哭聲停止,林時音沒來得及跟薄承御計較,先低頭看兒子。小娃娃一雙含淚的眼睛眨巴眨巴,嗚嗚哽咽了幾聲「麻麻」,然後就轉著小腦袋去看薄承御。
當著孩子的面,林時音沒接受薄承御的道歉,也沒跟他理論。
車裡沉默了一陣兒,便持續沉默下去。
-
十五分鐘後,音園。
車子停穩,林時音剛打算開門,車門就從外邊打開了。
薄承御站在門外,男人身姿欣長,立在那,將門外的寒風冷雪擋了不少。
對於他的存在,林時音下車的動作頓了一下。平日裡多半是黛安娜,要麼也是薄北幫忙開門,這會子換了個人,她還有些不習慣了。

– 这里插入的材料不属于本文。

import Literature.IUT.LogVolume.TensorPacketUnramifiedShell
import Literature.IUT.LogVolume.TensorPacketShell
import Literature.IUT.LogVolume.UnitLogUnramifiedDyadicArtinSchreier
import HarnessLib

/-!
# The log-shell lattice of a DYADIC SPLIT tensor packet IS its integral structure (`p = 2`, every factor `≅ ℚ₂`:
# `e_i = f_i = 1`) — the `p = 2` twin of `TensorPacketUnramifiedShell`

[IUTchIV] Prop. 1.2 (i) (RIMS ms Apr. 2020 = PRIMS **57** (2021), kurims p. 10): "`p^{a_i}·R_i ⊆ log_p(R_i^×) ⊆ p^{−b_i}·R_i`",
with `a_i := 2` when `p = 2`; Thm. 1.10 Step (vi), p. 29: the container "is precisely equal to the tensor product of log-shells
under consideration". `TensorPacketUnramifiedShell` (abc-iut-c312-3) proves `((2p)^{|I|})⁻¹·log_p(R_I^×) = (R_I)^∼` for `p > 2`
and all `e_i = 1`. THIS FILE is the dyadic twin in the SPLIT case: `p = 2` and every factor `k_i` absolutely unramified with
residue field `𝔽₂` (`e_i = f_i = 1`, i.e. `k_i ≅ ℚ₂` — every packet over `2` of a number field in which `2` splits completely,
e.g. `F = ℚ`). Then, by abc-iut-w5-d180's `UnramifiedDyadic.logUnits_eq_closedBall_four_of_residueDegree_eq_one`
(`log₂(𝒪^×) = 4𝒪`, e.g. `log₂(ℤ₂^×) = 4ℤ₂`; Neukirch II (5.5)):

* `mem_logUnits_iff_norm_le_of_dyadicSplit` — per factor `z ∈ log₂(R_i^×) ↔ ‖z‖ ≤ 1/4`;
* `coe_logPacket_eq_four_pow_smul_integerPacket` — `log₂(R_I^×) = 4^{|I|}·R_I` as subsets of `V` (`⊗(4·y_i) = 4^{|I|}·⊗y_i`);
* **`inv_two_mul_two_pow_smul_logPacket_eq_normalizedPacket`** — `((2·2)^{|I|})⁻¹·log₂(R_I^×) = (R_I)^∼` for `|I| ≥ 2`:
  Dupuy–Hilado's `I_{v⃗} = (2p)^{−(j+1)}·⊗ log(O^×_{v̲_i})` EQUALS `O_{v⃗}` at `p = 2` when every factor is `ℚ₂` — so the whole
  odd-unramified hull computation of the cell (abc-iut-c312-5 `Cor312HullStableDHVol` …) has the same INPUT at the dyadic packets
  of such fields (the hypothesis `f ≥ 2` of w5-d180's `logUnits_ne_closedBall` is exactly what fails here);
* `logShell_eq_normalizedPacket_of_dyadicSplit` — the same in abc-iut-c312-3's `logShell`/`shellScalar` vocabulary.
Proof-only; no definitions. [cite: Mochizuki2012, IUTchIV Prop. 1.2 (i) p. 10, Thm 1.10 proof Step (vi) p. 29]
[cite: NeukirchANT1999, Ch. II Prop. (5.5)] [cite: DupuyHilado2025, §4.7] Nothing here takes a side on [IUTchIII] Cor. 3.12.
-/

noncomputable section

open Set Metric
open scoped Pointwise TensorProduct NormedField

namespace Literature.IUT.LogVolume

variable {I : Type} [Fintype I] [DecidableEq I]
variable (k : I → Type) [∀ i, NontriviallyNormedField (k i)] [∀ i, NormedAlgebra ℚ_[2] (k i)]
  [∀ i, IsUltrametricDist (k i)] [∀ i, ProperSpace (k i)]

/-! ## `log₂(R_i^×) = 4·R_i` per factor -/

section OneFactor

variable {K : Type} [NontriviallyNormedField K] [NormedAlgebra ℚ_[2] K] [IsUltrametricDist K] [ProperSpace K]

/-- `‖(4 : ℚ₂)‖ = 1/4`. [folklore] -/
private theorem norm_four_padicTwo : ‖(4 : ℚ_[2])‖ = 4⁻¹ := by
  have h2 : ‖((2 : ℕ) : ℚ_[2])‖ = ((2 : ℕ) : ℝ)⁻¹ := Padic.norm_p
  rw [show (4 : ℚ_[2]) = ((2 : ℕ) : ℚ_[2]) * ((2 : ℕ) : ℚ_[2]) by norm_num, norm_mul, h2]
  norm_num

/-- **`log₂(R^×) = 4·R`** for `e = f = 1` (`K ≅ ℚ₂`): `z ∈ log₂(R^×) ↔ ‖z‖ ≤ 1/4` (abc-iut-w5-d180's `log₂(𝒪^×) = 4𝒪`).
[cite: NeukirchANT1999, Ch. II Prop. (5.5)] [cite: Mochizuki2012, IUTchIV Prop. 1.2 (i) p. 10] -/
theorem mem_logUnits_iff_norm_le_of_dyadicSplit (he : absRamificationIdx 2 K = 1) (hf : residueDegree 2 K = 1) (z : K) :
    z ∈ logUnits K ↔ ‖z‖ ≤ 4⁻¹ := by
  rw [UnramifiedDyadic.logUnits_eq_closedBall_four_of_residueDegree_eq_one he hf, mem_closedBall, dist_zero_right,
    UnramifiedDyadic.norm_four]

/-- For `e = f = 1`: every `z ∈ log₂(R^×)` is `4·y` with `y` integral. [cite: Mochizuki2012, IUTchIV Prop. 1.2 (i) p. 10] -/
theorem exists_eq_four_smul_of_mem_logUnits (he : absRamificationIdx 2 K = 1) (hf : residueDegree 2 K = 1) {z : K}
    (hz : z ∈ logUnits K) : ∃ y : K, ‖y‖ ≤ 1 ∧ z = (4 : ℚ_[2]) • y := by
  have h4 : (4 : ℚ_[2]) ≠ 0 := by norm_num
  refine ⟨(4 : ℚ_[2])⁻¹ • z, ?_, by rw [smul_smul, mul_inv_cancel₀ h4, one_smul]⟩
  rw [norm_smul, norm_inv, norm_four_padicTwo, inv_inv]
  have h := (mem_logUnits_iff_norm_le_of_dyadicSplit he hf z).mp hz
  calc (4 : ℝ) * ‖z‖ ≤ 4 * 4⁻¹ := by gcongr
    _ = 1 := by norm_num

/-- For `e = f = 1`: `4·y ∈ log₂(R^×)` for every integral `y`. [cite: Mochizuki2012, IUTchIV Prop. 1.2 (i) p. 10] -/
theorem four_smul_mem_logUnits (he : absRamificationIdx 2 K = 1) (hf : residueDegree 2 K = 1) {y : K} (hy : ‖y‖ ≤ 1) :
    (4 : ℚ_[2]) • y ∈ logUnits K := by
  rw [mem_logUnits_iff_norm_le_of_dyadicSplit he hf, norm_smul, norm_four_padicTwo]
  calc (4 : ℝ)⁻¹ * ‖y‖ ≤ 4⁻¹ * 1 := by gcongr
    _ = 4⁻¹ := mul_one _

end OneFactor

/-! ## `log₂(R_I^×) = 4^{|I|}·R_I` and the log-shell lattice -/

omit [DecidableEq I] in
/-- **`log₂(R_I^×) = 4^{|I|}·R_I`** (as subsets of `V`) for all `e_i = f_i = 1`: a pure tensor of elements of the
`log₂(R_i^×) = 4·R_i` is `⊗(4·y_i) = 4^{|I|}·⊗y_i` with `⊗y_i ∈ R_I`, and conversely (twin of abc-iut-c312-3's
`coe_logPacket_eq_smul_integerPacket`). [cite: Mochizuki2012, IUTchIV Prop. 1.2 (i) p. 10] -/
theorem coe_logPacket_eq_four_pow_smul_integerPacket (he : ∀ i, absRamificationIdx 2 (k i) = 1)
    (hf : ∀ i, residueDegree 2 (k i) = 1) :
    (logPacket 2 k : Set (PacketAlgebra 2 k)) =
      ((4 : ℚ_[2]) ^ Fintype.card I) • (integerPacket 2 k : Set (PacketAlgebra 2 k)) := by
  set c : ℚ_[2] := (4 : ℚ_[2]) ^ Fintype.card I with hc
  -- the target as an additive subgroup: the image of `R_I` under `x ↦ c • x`
  let f : PacketAlgebra 2 k →+ PacketAlgebra 2 k := DistribSMul.toAddMonoidHom (PacketAlgebra 2 k) c
  have hcoe : ((integerPacket 2 k).toAddSubgroup.map f : Set (PacketAlgebra 2 k)) =
      c • (integerPacket 2 k : Set (PacketAlgebra 2 k)) := by
    rw [AddSubgroup.coe_map]; rfl
  refine le_antisymm ?_ ?_
  · -- `⊆`: generators `⊗z`, `z_i ∈ log₂(R_i^×)`, lie in `c·R_I`
    rw [← hcoe]
    refine (AddSubgroup.closure_le _).mpr ?_
    rintro _ ⟨z, hz, rfl⟩
    choose y hy hzy using fun i => exists_eq_four_smul_of_mem_logUnits (he i) (hf i) (hz i)
    have hz' : z = fun i => (4 : ℚ_[2]) • y i := funext hzy
    rw [hcoe, hz', purePacket_smul, Finset.prod_const, Finset.card_univ]
    exact Set.smul_mem_smul_set (purePacket_mem_integerPacket 2 k hy)
  · -- `⊇`: for `x ∈ R_I`, `c·x ∈ log₂(R_I^×)` — by induction over the additive generators of `R_I`
    rintro _ ⟨x, hx, rfl⟩
    change c • x ∈ (logPacket 2 k : Set (PacketAlgebra 2 k))
    refine integerPacket_induction 2 k (C := fun t => c • t ∈ (logPacket 2 k : Set (PacketAlgebra 2 k)))
      ?_ ?_ ?_ ?_ hx
    · intro y hy
      have h : c • purePacket 2 k y = purePacket 2 k (fun i => (4 : ℚ_[2]) • y i) := by
        rw [purePacket_smul, Finset.prod_const, Finset.card_univ]
      rw [h]
      exact AddSubgroup.subset_closure ⟨_, fun i => four_smul_mem_logUnits (he i) (hf i) (hy i), rfl⟩
    · rw [smul_zero]; exact (logPacket 2 k).zero_mem
    · intro a b ha hb; rw [smul_add]; exact (logPacket 2 k).add_mem ha hb
    · intro a ha; rw [smul_neg]; exact (logPacket 2 k).neg_mem ha

/-- **The log-shell lattice is the integral structure at a DYADIC SPLIT packet**: for `|I| ≥ 2` and all `e_i = f_i = 1`,
`((2·2)^{|I|})⁻¹·log₂(R_I^×) = (R_I)^∼` — Dupuy–Hilado's `I_{v⃗} = (2p)^{−(j+1)}·⊗_i log(O^×_{v̲_i})` equals `O_{v⃗}` at `p = 2` when
every factor is `ℚ₂` (`4^{−|I|}·4^{|I|}·R_I = R_I = (R_I)^∼`, the last equality by the trivial differents, abc-iut-c312-3's
`integerPacket_eq_normalizedPacket_of_unramified`). [cite: DupuyHilado2025, §4.7] [cite: Mochizuki2012, IUTchIV Thm 1.10 proof Step (vi) p. 29] -/
theorem inv_two_mul_two_pow_smul_logPacket_eq_normalizedPacket (hI : 2 ≤ Fintype.card I)
    (he : ∀ i, absRamificationIdx 2 (k i) = 1) (hf : ∀ i, residueDegree 2 (k i) = 1) :
    ((2 * (2 : ℕ) : ℚ_[2]) ^ Fintype.card I)⁻¹ • (logPacket 2 k : Set (PacketAlgebra 2 k)) =
      (normalizedPacket 2 k : Set (PacketAlgebra 2 k)) := by
  rw [coe_logPacket_eq_four_pow_smul_integerPacket k he hf, smul_smul,
    ← integerPacket_eq_normalizedPacket_of_unramified 2 k hI he]
  have hscal : ((2 * (2 : ℕ) : ℚ_[2]) ^ Fintype.card I)⁻¹ * (4 : ℚ_[2]) ^ Fintype.card I = 1 := by
    rw [show (2 * (2 : ℕ) : ℚ_[2]) = 4 by norm_num, inv_mul_cancel₀ (pow_ne_zero _ (by norm_num))]
  rw [hscal, one_smul]

/-- The same in abc-iut-c312-3's vocabulary: **`logShell 2 k = (R_I)^∼`** at a dyadic split packet (`logShell = shellScalar • logPacket`,
`shellScalar = ((2p)^{|I|})⁻¹`). [cite: DupuyHilado2025, §4.7] -/
theorem logShell_eq_normalizedPacket_of_dyadicSplit (hI : 2 ≤ Fintype.card I)
    (he : ∀ i, absRamificationIdx 2 (k i) = 1) (hf : ∀ i, residueDegree 2 (k i) = 1) :
    logShell 2 k = (normalizedPacket 2 k : Set (PacketAlgebra 2 k)) :=
  inv_two_mul_two_pow_smul_logPacket_eq_normalizedPacket k hI he hf

end Literature.IUT.LogVolume

end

女人一隻手抱著孩子,另一隻手捂著時九的小腦袋,將他裹在懷裡,下了車。
「謝謝。」她朝薄承御禮貌說了聲謝。
今天刮的是北風,平均氣溫兩度,天氣預報說下午又要開始下雪。
薄承御跟上她,一步走到她身側北方。林時音相較他來說很是嬌小,他站在她身旁,寒風吹到她身上的機率也小。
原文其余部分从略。